Dataset entries:

import Literature.NumberTheory.Transcendental.RoySmallValueOperators
import Literature.NumberTheory.Transcendental.RoySmallValueVanishing
import Mathlib.Algebra.Polynomial.BigOperators
import HarnessLib

/-!
# Roy's small value estimate for `𝔾ₐ × 𝔾ₘ` — Lemma 6.3 (common zeros of `P, 𝒟P, …, 𝒟^D P` off `𝒢`)

Topic `Literature/NumberTheory/Transcendental`. Part of the formalisation of the proof of Roy 2013,
Theorem 1.1 (named fact `roy2013_thm_1_1`, `RoySmallValueEstimates.lean`). Source: D. Roy,
*A small value estimate for `𝔾ₐ × 𝔾ₘ`*, Mathematika 59 (2013) 333–363 = arXiv:1301.0663, §6,
Lemma 6.3 (pp. 16–17 of the arXiv text):

> **Lemma 6.3.** Let `D ∈ ℕ*` and `α = (α₀:α₁:α₂) ∈ ℙ²(ℂ)`. Suppose that there exists a
> non-zero polynomial `P ∈ ℂ[X]_D` not divisible by `X₀` nor by `X₂` such that `𝒟ⁱP(α) = 0`
> for `i = 0, …, D`. Then, either we have `α₀α₂ ≠ 0` or `α` is one of the points `(0:1:0)` or
> `(0:0:1)`.

`lemma_6_3` below, proved as printed: if `α₀ = 0` only the monomials free of `X₀` contribute
and `𝒟` acts on them as `X₂∂/∂X₂` modulo `X₀` (`iterate_homD_monomial_modX0`), giving the
Vandermonde system `∑ₖ a_{0,k} kⁱ α₁^{D-k} α₂ᵏ = 0` (`eq_zero_of_sum_mul_pow_eq_zero`, via
Lagrange polynomials), whence `α₁α₂ = 0`; if `α₂ = 0` only the `X₂`-free monomials contribute,
on which `𝒟 = X₀∂/∂X₁` (`end_sub_pow_monomial` with `ν₂ = 0`), and the monomial with least
`X₀`-exponent `j` together with `i = D - j` gives `a_{j,0} (D-j)! α₀^D = 0`, whence `α₀ = 0`.

Everything here is proved; no definitions, no new named facts.

## References

* [Roy2013] D. Roy, *A small value estimate for 𝔾ₐ × 𝔾ₘ*, Mathematika 59 (2013), 333–363
  (arXiv:1301.0663), §6, Lemma 6.3.
-/

noncomputable section

open MvPolynomial Finset

namespace Literature.NumberTheory.Transcendental

namespace Roy2013

/-! ### A Vandermonde lemma -/

/-- **Vandermonde**: if `s ⊆ {0, …, D}` and `∑_{k ∈ s} cₖ kⁱ = 0` for all `i ≤ D` then `cₖ = 0`
on `s` (test against the Lagrange polynomials `∏_{k' ≤ D, k' ≠ k} (X - k')`). [folklore] -/
theorem eq_zero_of_sum_mul_pow_eq_zero {D : ℕ} {s : Finset ℕ} (hs : s ⊆ range (D + 1))
    {c : ℕ → ℂ} (h : ∀ i ≤ D, ∑ k ∈ s, c k * (k : ℂ) ^ i = 0) : ∀ k ∈ s, c k = 0 := by
  classical
  intro k₀ hk₀
  set q : Polynomial ℂ := ∏ k ∈ (range (D + 1)).erase k₀, (Polynomial.X - Polynomial.C (k : ℂ))
    with hq
  have hqdeg : q.natDegree < D + 1 := by
    refine Nat.lt_succ_of_le ((Polynomial.natDegree_prod_le _ _).trans ?_)
    calc ∑ k ∈ (range (D + 1)).erase k₀, (Polynomial.X - Polynomial.C (k : ℂ)).natDegree
        = ∑ k ∈ (range (D + 1)).erase k₀, 1 :=
          Finset.sum_congr rfl fun k _ => Polynomial.natDegree_X_sub_C _
      _ ≤ D := by
          rw [sum_const, smul_eq_mul, mul_one, card_erase_of_mem (hs hk₀), card_range]
          omega
  have hsum : ∑ k ∈ s, c k * q.eval (k : ℂ) = 0 := by
    calc ∑ k ∈ s, c k * q.eval (k : ℂ)
        = ∑ k ∈ s, ∑ i ∈ range (D + 1), q.coeff i * (c k * (k : ℂ) ^ i) := by
          refine Finset.sum_congr rfl fun k _ => ?_
          rw [Polynomial.eval_eq_sum_range' hqdeg, Finset.mul_sum]
          exact Finset.sum_congr rfl fun i _ => by ring
      _ = ∑ i ∈ range (D + 1), q.coeff i * ∑ k ∈ s, c k * (k : ℂ) ^ i := by
          rw [Finset.sum_comm]
          exact Finset.sum_congr rfl fun i _ => by rw [Finset.mul_sum]
      _ = 0 := Finset.sum_eq_zero fun i hi => by
          rw [h i (Nat.lt_succ_iff.mp (mem_range.mp hi)), mul_zero]
  have hqk : ∀ k ∈ s, k ≠ k₀ → q.eval (k : ℂ) = 0 := by
    intro k hk hne
    rw [hq, Polynomial.eval_prod]
    exact Finset.prod_eq_zero (mem_erase.mpr ⟨hne, hs hk⟩) (by simp)
  have hqk₀ : q.eval (k₀ : ℂ) ≠ 0 := by
    rw [hq, Polynomial.eval_prod]
    refine Finset.prod_ne_zero_iff.mpr fun k hk => ?_
    rw [mem_erase] at hk
    simp only [Polynomial.eval_sub, Polynomial.eval_X, Polynomial.eval_C]
    exact sub_ne_zero.mpr (by exact_mod_cast (Ne.symm hk.1))
  rw [Finset.sum_eq_single_of_mem k₀ hk₀ (fun k hk hne => by rw [hqk k hk hne, mul_zero])] at hsum
  exact (mul_eq_zero.mp hsum).resolve_right hqk₀

/-! ### `𝒟ⁱ` on monomials, modulo `X₀` -/

/-- `𝒟ⁱ` is additive over finite sums. [folklore] -/
theorem iterate_homD_sum {ι : Type*} (s : Finset ι) (f : ι → CX) (i : ℕ) :
    homD^[i] (∑ x ∈ s, f x) = ∑ x ∈ s, homD^[i] (f x) := by
  have h : ∀ F : CX, homD^[i] F = ((homD : CX →ₗ[ℂ] CX) ^ i) F := fun F => by
    rw [Module.End.pow_apply, Derivation.coeFn_coe]
  rw [h, map_sum]
  exact Finset.sum_congr rfl fun x _ => (h _).symm

/-- `𝒟(c X^ν) = ν₂ c X^ν + X₀ · (ν₁ c X^{ν - e₁})`. [cite: Roy2013, §3 (p. 8)] -/
theorem homD_monomial' (ν : Fin 3 →₀ ℕ) (c : ℂ) :
    homD (monomial ν c) = (ν 2 : ℂ) • monomial ν c +
      X 0 * monomial (ν - Finsupp.single 1 1) (c * ν 1) := by
  rw [homD_monomial, X, monomial_mul, one_mul, smul_monomial, smul_eq_mul, mul_comm (ν 2 : ℂ) c,
    add_comm]

/-- `𝒟(X₀ S) = X₀ 𝒟S`. [folklore] -/
theorem homD_X_zero_mul (S : CX) : homD (X 0 * S) = X 0 * homD S := by
  rw [Derivation.leibniz, homD_X_zero, smul_zero, add_zero, smul_eq_mul]

/-- **`𝒟ⁱ(c X^ν) ≡ ν₂ⁱ c X^ν (mod X₀)`**: the operator `X₀∂/∂X₁` only produces multiples of
`X₀`. [cite: Roy2013, §6, proof of Lemma 6.3] -/
theorem iterate_homD_monomial_modX0 (ν : Fin 3 →₀ ℕ) (c : ℂ) (i : ℕ) :
    ∃ S : CX, homD^[i] (monomial ν c) = ((ν 2 : ℂ) ^ i) • monomial ν c + X 0 * S := by
  induction i with
  | zero => exact ⟨0, by simp⟩
  | succ i ih =>
    obtain ⟨S, hS⟩ := ih
    refine ⟨((ν 2 : ℂ) ^ i) • monomial (ν - Finsupp.single 1 1) (c * ν 1) + homD S, ?_⟩
    rw [Function.iterate_succ_apply', hS, map_add, homD.map_smul, homD_monomial', homD_X_zero_mul]
    simp only [smul_eq_C_mul, map_pow]
    ring

/-- `(X₀ F)(α) = 0` when `α₀ = 0`. [folklore] -/
theorem aeval_X_zero_mul_eq_zero {α : Fin 3 → ℂ} (h0 : α 0 = 0) (F : CX) :
    aeval α (X 0 * F) = 0 := by
  rw [map_mul, aeval_X, h0, zero_mul]

/-! ### `𝒟ⁱ` on monomials, modulo `X₂` -/

/-- `𝒟ⁱ(X₂ S) ∈ (X₂)`. [cite: Roy2013, §6, proof of Lemma 6.3] -/
theorem iterate_homD_X_two_mul (S : CX) (i : ℕ) : ∃ S' : CX, homD^[i] (X 2 * S) = X 2 * S' := by
  induction i with
  | zero => exact ⟨S, rfl⟩
  | succ i ih =>
    obtain ⟨S', hS'⟩ := ih
    refine ⟨S' + homD S', ?_⟩
    rw [Function.iterate_succ_apply', hS', Derivation.leibniz, homD_X_two, smul_eq_mul, smul_eq_mul]
    ring

/-- **`𝒟ⁱ(c X^ν)` for `ν₂ = 0`**: `𝒟 = X₀∂/∂X₁` on `X₂`-free monomials, so
`𝒟ⁱ(c X^ν) = ν₁(ν₁-1)⋯(ν₁-i+1) c X^{ν + i e₀ - i e₁}`. [cite: Roy2013, §6, proof of Lemma 6.3] -/
theorem iterate_homD_monomial_of_two_eq_zero {ν : Fin 3 →₀ ℕ} (hν : ν 2 = 0) (c : ℂ) (i : ℕ) :
    homD^[i] (monomial ν c) =
      monomial (Finsupp.single 0 i + (ν - Finsupp.single 1 i)) (c * (ν 1).descFactorial i) := by
  have h := end_sub_pow_monomial ν c i
  rw [hν, Nat.cast_zero, map_zero, sub_zero, Module.End.pow_apply, Derivation.coeFn_coe] at h
  exact h

/-! ### Lemma 6.3 -/

/-- If `X_s ∤ P` then some monomial of `P` is free of `X_s`. [folklore] -/
theorem exists_coeff_ne_zero_of_not_X_dvd {P : CX} (s : Fin 3) (h : ¬ X s ∣ P) :
    ∃ ν ∈ P.support, ν s = 0 := by
  classical
  by_contra hall
  push Not at hall
  apply h
  refine ⟨∑ ν ∈ P.support, monomial (ν - Finsupp.single s 1) (coeff ν P), ?_⟩
  rw [Finset.mul_sum]
  conv_lhs => rw [P.as_sum]
  refine Finset.sum_congr rfl fun ν hν => ?_
  rw [X, monomial_mul, one_mul, add_tsub_cancel_of_le]
  exact Finsupp.single_le_iff.mpr (Nat.one_le_iff_ne_zero.mpr (hall ν hν))

/-- **Roy 2013, Lemma 6.3.** Let `P ∈ ℂ[X]_D` with `X₀ ∤ P`, `X₂ ∤ P` (so `D ≥ 1`), and
`α ∈ ℂ³` with `𝒟ⁱP(α) = 0` for `0 ≤ i ≤ D`. Then `α₀α₂ ≠ 0`, or `α₀ = α₂ = 0`
(`α = (0:1:0)` or `α = 0`), or `α₀ = α₁ = 0` (`α = (0:0:1)` or `α = 0`).
[cite: Roy2013, Lemma 6.3] -/
theorem lemma_6_3 {D : ℕ} {P : CX} (hP : P.IsHomogeneous D) (hX0 : ¬ X 0 ∣ P)
    (hX2 : ¬ X 2 ∣ P) {α : Fin 3 → ℂ} (hvan : ∀ i ≤ D, aeval α (homD^[i] P) = 0) :
    (α 0 ≠ 0 ∧ α 2 ≠ 0) ∨ (α 0 = 0 ∧ α 2 = 0) ∨ (α 0 = 0 ∧ α 1 = 0) := by
  classical
  have hdeg : ∀ ν ∈ P.support, ν 0 + ν 1 + ν 2 = D := fun ν hν => by
    have h : ν.degree = D := by
      rw [Finsupp.degree_eq_weight_one]; exact hP (mem_support_iff.mp hν)
    rwa [Finsupp.degree_eq_sum, Fin.sum_univ_three] at h
  -- the value of a monomial at `α`
  have hmon : ∀ (μ : Fin 3 →₀ ℕ) (c : ℂ),
      aeval α (monomial μ c) = c * (α 0 ^ μ 0 * α 1 ^ μ 1 * α 2 ^ μ 2) := by
    intro μ c
    rw [aeval_monomial, Finsupp.prod_fintype _ _ (fun j => by simp), Fin.prod_univ_three,
      Algebra.algebraMap_self, RingHom.id_apply]
  ----------------------------------------------------------------
  -- Part A: `α₀ = 0` forces `α₁ α₂ = 0`
  ----------------------------------------------------------------
  have partA : α 0 = 0 → α 1 = 0 ∨ α 2 = 0 := by
    intro h0
    set F := P.support.filter (fun ν => ν 0 = 0) with hF
    -- `𝒟ⁱP(α) = ∑_{ν ∈ F} a_ν ν₂ⁱ α₁^{ν₁} α₂^{ν₂}`
    have hval : ∀ i ≤ D,
        ∑ ν ∈ F, (coeff ν P * (α 1 ^ ν 1 * α 2 ^ ν 2)) * (ν 2 : ℂ) ^ i = 0 := by
      intro i hi
      have h := hvan i hi
      conv_lhs at h => rw [P.as_sum, iterate_homD_sum, map_sum]
      rw [← h, hF, Finset.sum_filter]
      refine Finset.sum_congr rfl fun ν _ => ?_
      obtain ⟨S, hS⟩ := iterate_homD_monomial_modX0 ν (coeff ν P) i
      rw [hS, map_add, aeval_X_zero_mul_eq_zero h0, add_zero, map_smul, hmon, smul_eq_mul]
      split_ifs with hν0
      · rw [hν0, pow_zero, one_mul]; ring
      · rw [h0, zero_pow hν0, zero_mul, zero_mul, mul_zero, mul_zero]
    -- reindex by `k = ν₂ ∈ {0, …, D}`
    have hinj : ∀ ν ∈ F, ∀ ν' ∈ F, ν 2 = ν' 2 → ν = ν' := by
      intro ν hν ν' hν' heq
      rw [hF, mem_filter] at hν hν'
      have h1 := hdeg ν hν.1
      have h2 := hdeg ν' hν'.1
      have h3 := hν.2
      have h4 := hν'.2
      ext j; fin_cases j
      · show ν 0 = ν' 0; omega
      · show ν 1 = ν' 1; omega
      · exact heq
    have hvan' : ∀ i ≤ D, ∑ k ∈ F.image (fun ν => ν 2),
        ∑ ν ∈ F with ν 2 = k, coeff ν P * (α 1 ^ ν 1 * α 2 ^ ν 2) * (ν 2 : ℂ) ^ i = 0 := by
      intro i hi
      rw [sum_fiberwise_of_maps_to (fun ν hν => mem_image_of_mem (fun ν => ν 2) hν)]
      exact hval i hi
    have hsub : F.image (fun ν => ν 2) ⊆ range (D + 1) := by
      intro k hk
      rw [mem_image] at hk
      obtain ⟨ν, hν, rfl⟩ := hk
      rw [hF, mem_filter] at hν
      have := hdeg ν hν.1
      exact mem_range.mpr (by omega)
    have hzero := eq_zero_of_sum_mul_pow_eq_zero hsub
      (c := fun k => ∑ ν ∈ F with ν 2 = k, coeff ν P * (α 1 ^ ν 1 * α 2 ^ ν 2)) (fun i hi => by
      rw [← hvan' i hi]
      refine Finset.sum_congr rfl fun k _ => ?_
      rw [Finset.sum_mul]
      refine Finset.sum_congr rfl fun ν hν => ?_
      rw [(mem_filter.mp hν).2])
    -- a monomial free of `X₀`
    obtain ⟨ν₀, hν₀, hν₀0⟩ := exists_coeff_ne_zero_of_not_X_dvd 0 hX0
    have hν₀F : ν₀ ∈ F := by rw [hF, mem_filter]; exact ⟨hν₀, hν₀0⟩
    have hc := hzero (ν₀ 2) (mem_image_of_mem _ hν₀F)
    rw [Finset.sum_eq_single_of_mem (s := F.filter (fun ν => ν 2 = ν₀ 2)) ν₀
      (mem_filter.mpr ⟨hν₀F, rfl⟩) (fun ν hν hne => by
      have hν' : ν ∈ F ∧ ν 2 = ν₀ 2 := mem_filter.mp hν
      exact absurd (hinj ν hν'.1 ν₀ hν₀F hν'.2) hne)] at hc
    rcases mul_eq_zero.mp hc with h1 | h1
    · exact absurd h1 (mem_support_iff.mp hν₀)
    · rcases mul_eq_zero.mp h1 with h2 | h2
      · exact Or.inl (by_contra fun h => pow_ne_zero _ h h2)
      · exact Or.inr (by_contra fun h => pow_ne_zero _ h h2)
  ----------------------------------------------------------------
  -- Part B: `α₂ = 0` forces `α₀ = 0`
  ----------------------------------------------------------------
  have partB : α 2 = 0 → α 0 = 0 := by
    intro h2
    set G := P.support.filter (fun ν => ν 2 = 0) with hG
    obtain ⟨ν₁, hν₁, hν₁2⟩ := exists_coeff_ne_zero_of_not_X_dvd 2 hX2
    obtain ⟨ν₀, hν₀G, hmin⟩ := G.exists_min_image (fun ν => ν 0)
      ⟨ν₁, by rw [hG, mem_filter]; exact ⟨hν₁, hν₁2⟩⟩
    rw [hG, mem_filter] at hν₀G
    obtain ⟨hν₀, hν₀2⟩ := hν₀G
    have hd₀ := hdeg ν₀ hν₀
    set i : ℕ := D - ν₀ 0 with hi_def
    have hi : i ≤ D := Nat.sub_le _ _
    have hiν : i = ν₀ 1 := by omega
    -- `𝒟ⁱP(α)` termwise
    have hterm : ∀ ν ∈ P.support, aeval α (homD^[i] (monomial ν (coeff ν P))) =
        if ν = ν₀ then coeff ν₀ P * ((ν₀ 1).factorial : ℕ) * α 0 ^ D else 0 := by
      intro ν hν
      by_cases hν2 : ν 2 = 0
      · rw [iterate_homD_monomial_of_two_eq_zero hν2, hmon, shift_apply_zero, shift_apply_one,
          shift_apply_two, hν2, pow_zero, mul_one]
        by_cases hνν : ν = ν₀
        · subst hνν
          rw [if_pos rfl, ← hiν, Nat.descFactorial_self, Nat.sub_self, pow_zero, mul_one,
            show i + ν 0 = D by omega]
        · rw [if_neg hνν]
          -- `ν₀ 0 < ν 0`, so `ν 1 < i` and the falling factorial vanishes
          have hνG : ν ∈ G := by rw [hG, mem_filter]; exact ⟨hν, hν2⟩
          have hle := hmin ν hνG
          have hd := hdeg ν hν
          have hlt : ν₀ 0 < ν 0 := by
            refine lt_of_le_of_ne hle fun heq => hνν ?_
            ext j; fin_cases j
            · exact heq.symm
            · show ν 1 = ν₀ 1; omega
            · show ν 2 = ν₀ 2; omega
          rw [Nat.descFactorial_eq_zero_iff_lt.mpr (by omega), Nat.cast_zero, mul_zero, zero_mul]
      · rw [if_neg (by rintro rfl; exact hν2 hν₀2)]
        have hX : monomial ν (coeff ν P) = X 2 * monomial (ν - Finsupp.single 2 1) (coeff ν P) := by
          rw [X, monomial_mul, one_mul, add_tsub_cancel_of_le]
          exact Finsupp.single_le_iff.mpr (Nat.one_le_iff_ne_zero.mpr hν2)
        obtain ⟨S', hS'⟩ := iterate_homD_X_two_mul (monomial (ν - Finsupp.single 2 1) (coeff ν P)) i
        rw [hX, hS', map_mul, aeval_X, h2, zero_mul]
    have h := hvan i hi
    rw [P.as_sum, iterate_homD_sum, map_sum, Finset.sum_congr rfl hterm, Finset.sum_ite_eq',
      if_pos hν₀] at h
    rcases mul_eq_zero.mp h with h1 | h1
    · rcases mul_eq_zero.mp h1 with h3 | h3
      · exact absurd h3 (mem_support_iff.mp hν₀)
      · exact absurd h3 (Nat.cast_ne_zero.mpr (Nat.factorial_ne_zero _))
    · exact by_contra fun h => pow_ne_zero D h h1
  ----------------------------------------------------------------
  -- conclusion
  ----------------------------------------------------------------
  by_cases h0 : α 0 = 0
  · rcases partA h0 with h1 | h2
    · exact Or.inr (Or.inr ⟨h0, h1⟩)
    · exact Or.inr (Or.inl ⟨h0, h2⟩)
  · by_cases h2 : α 2 = 0
    · exact absurd (partB h2) h0
    · exact Or.inl ⟨h0, h2⟩

end Roy2013

end Literature.NumberTheory.Transcendental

DESCRIPTION OF THE TASK
Answer with a number alone. It should equal the count of lines in the entries that hold "NumberTheory".

YOUR RESPONSE
5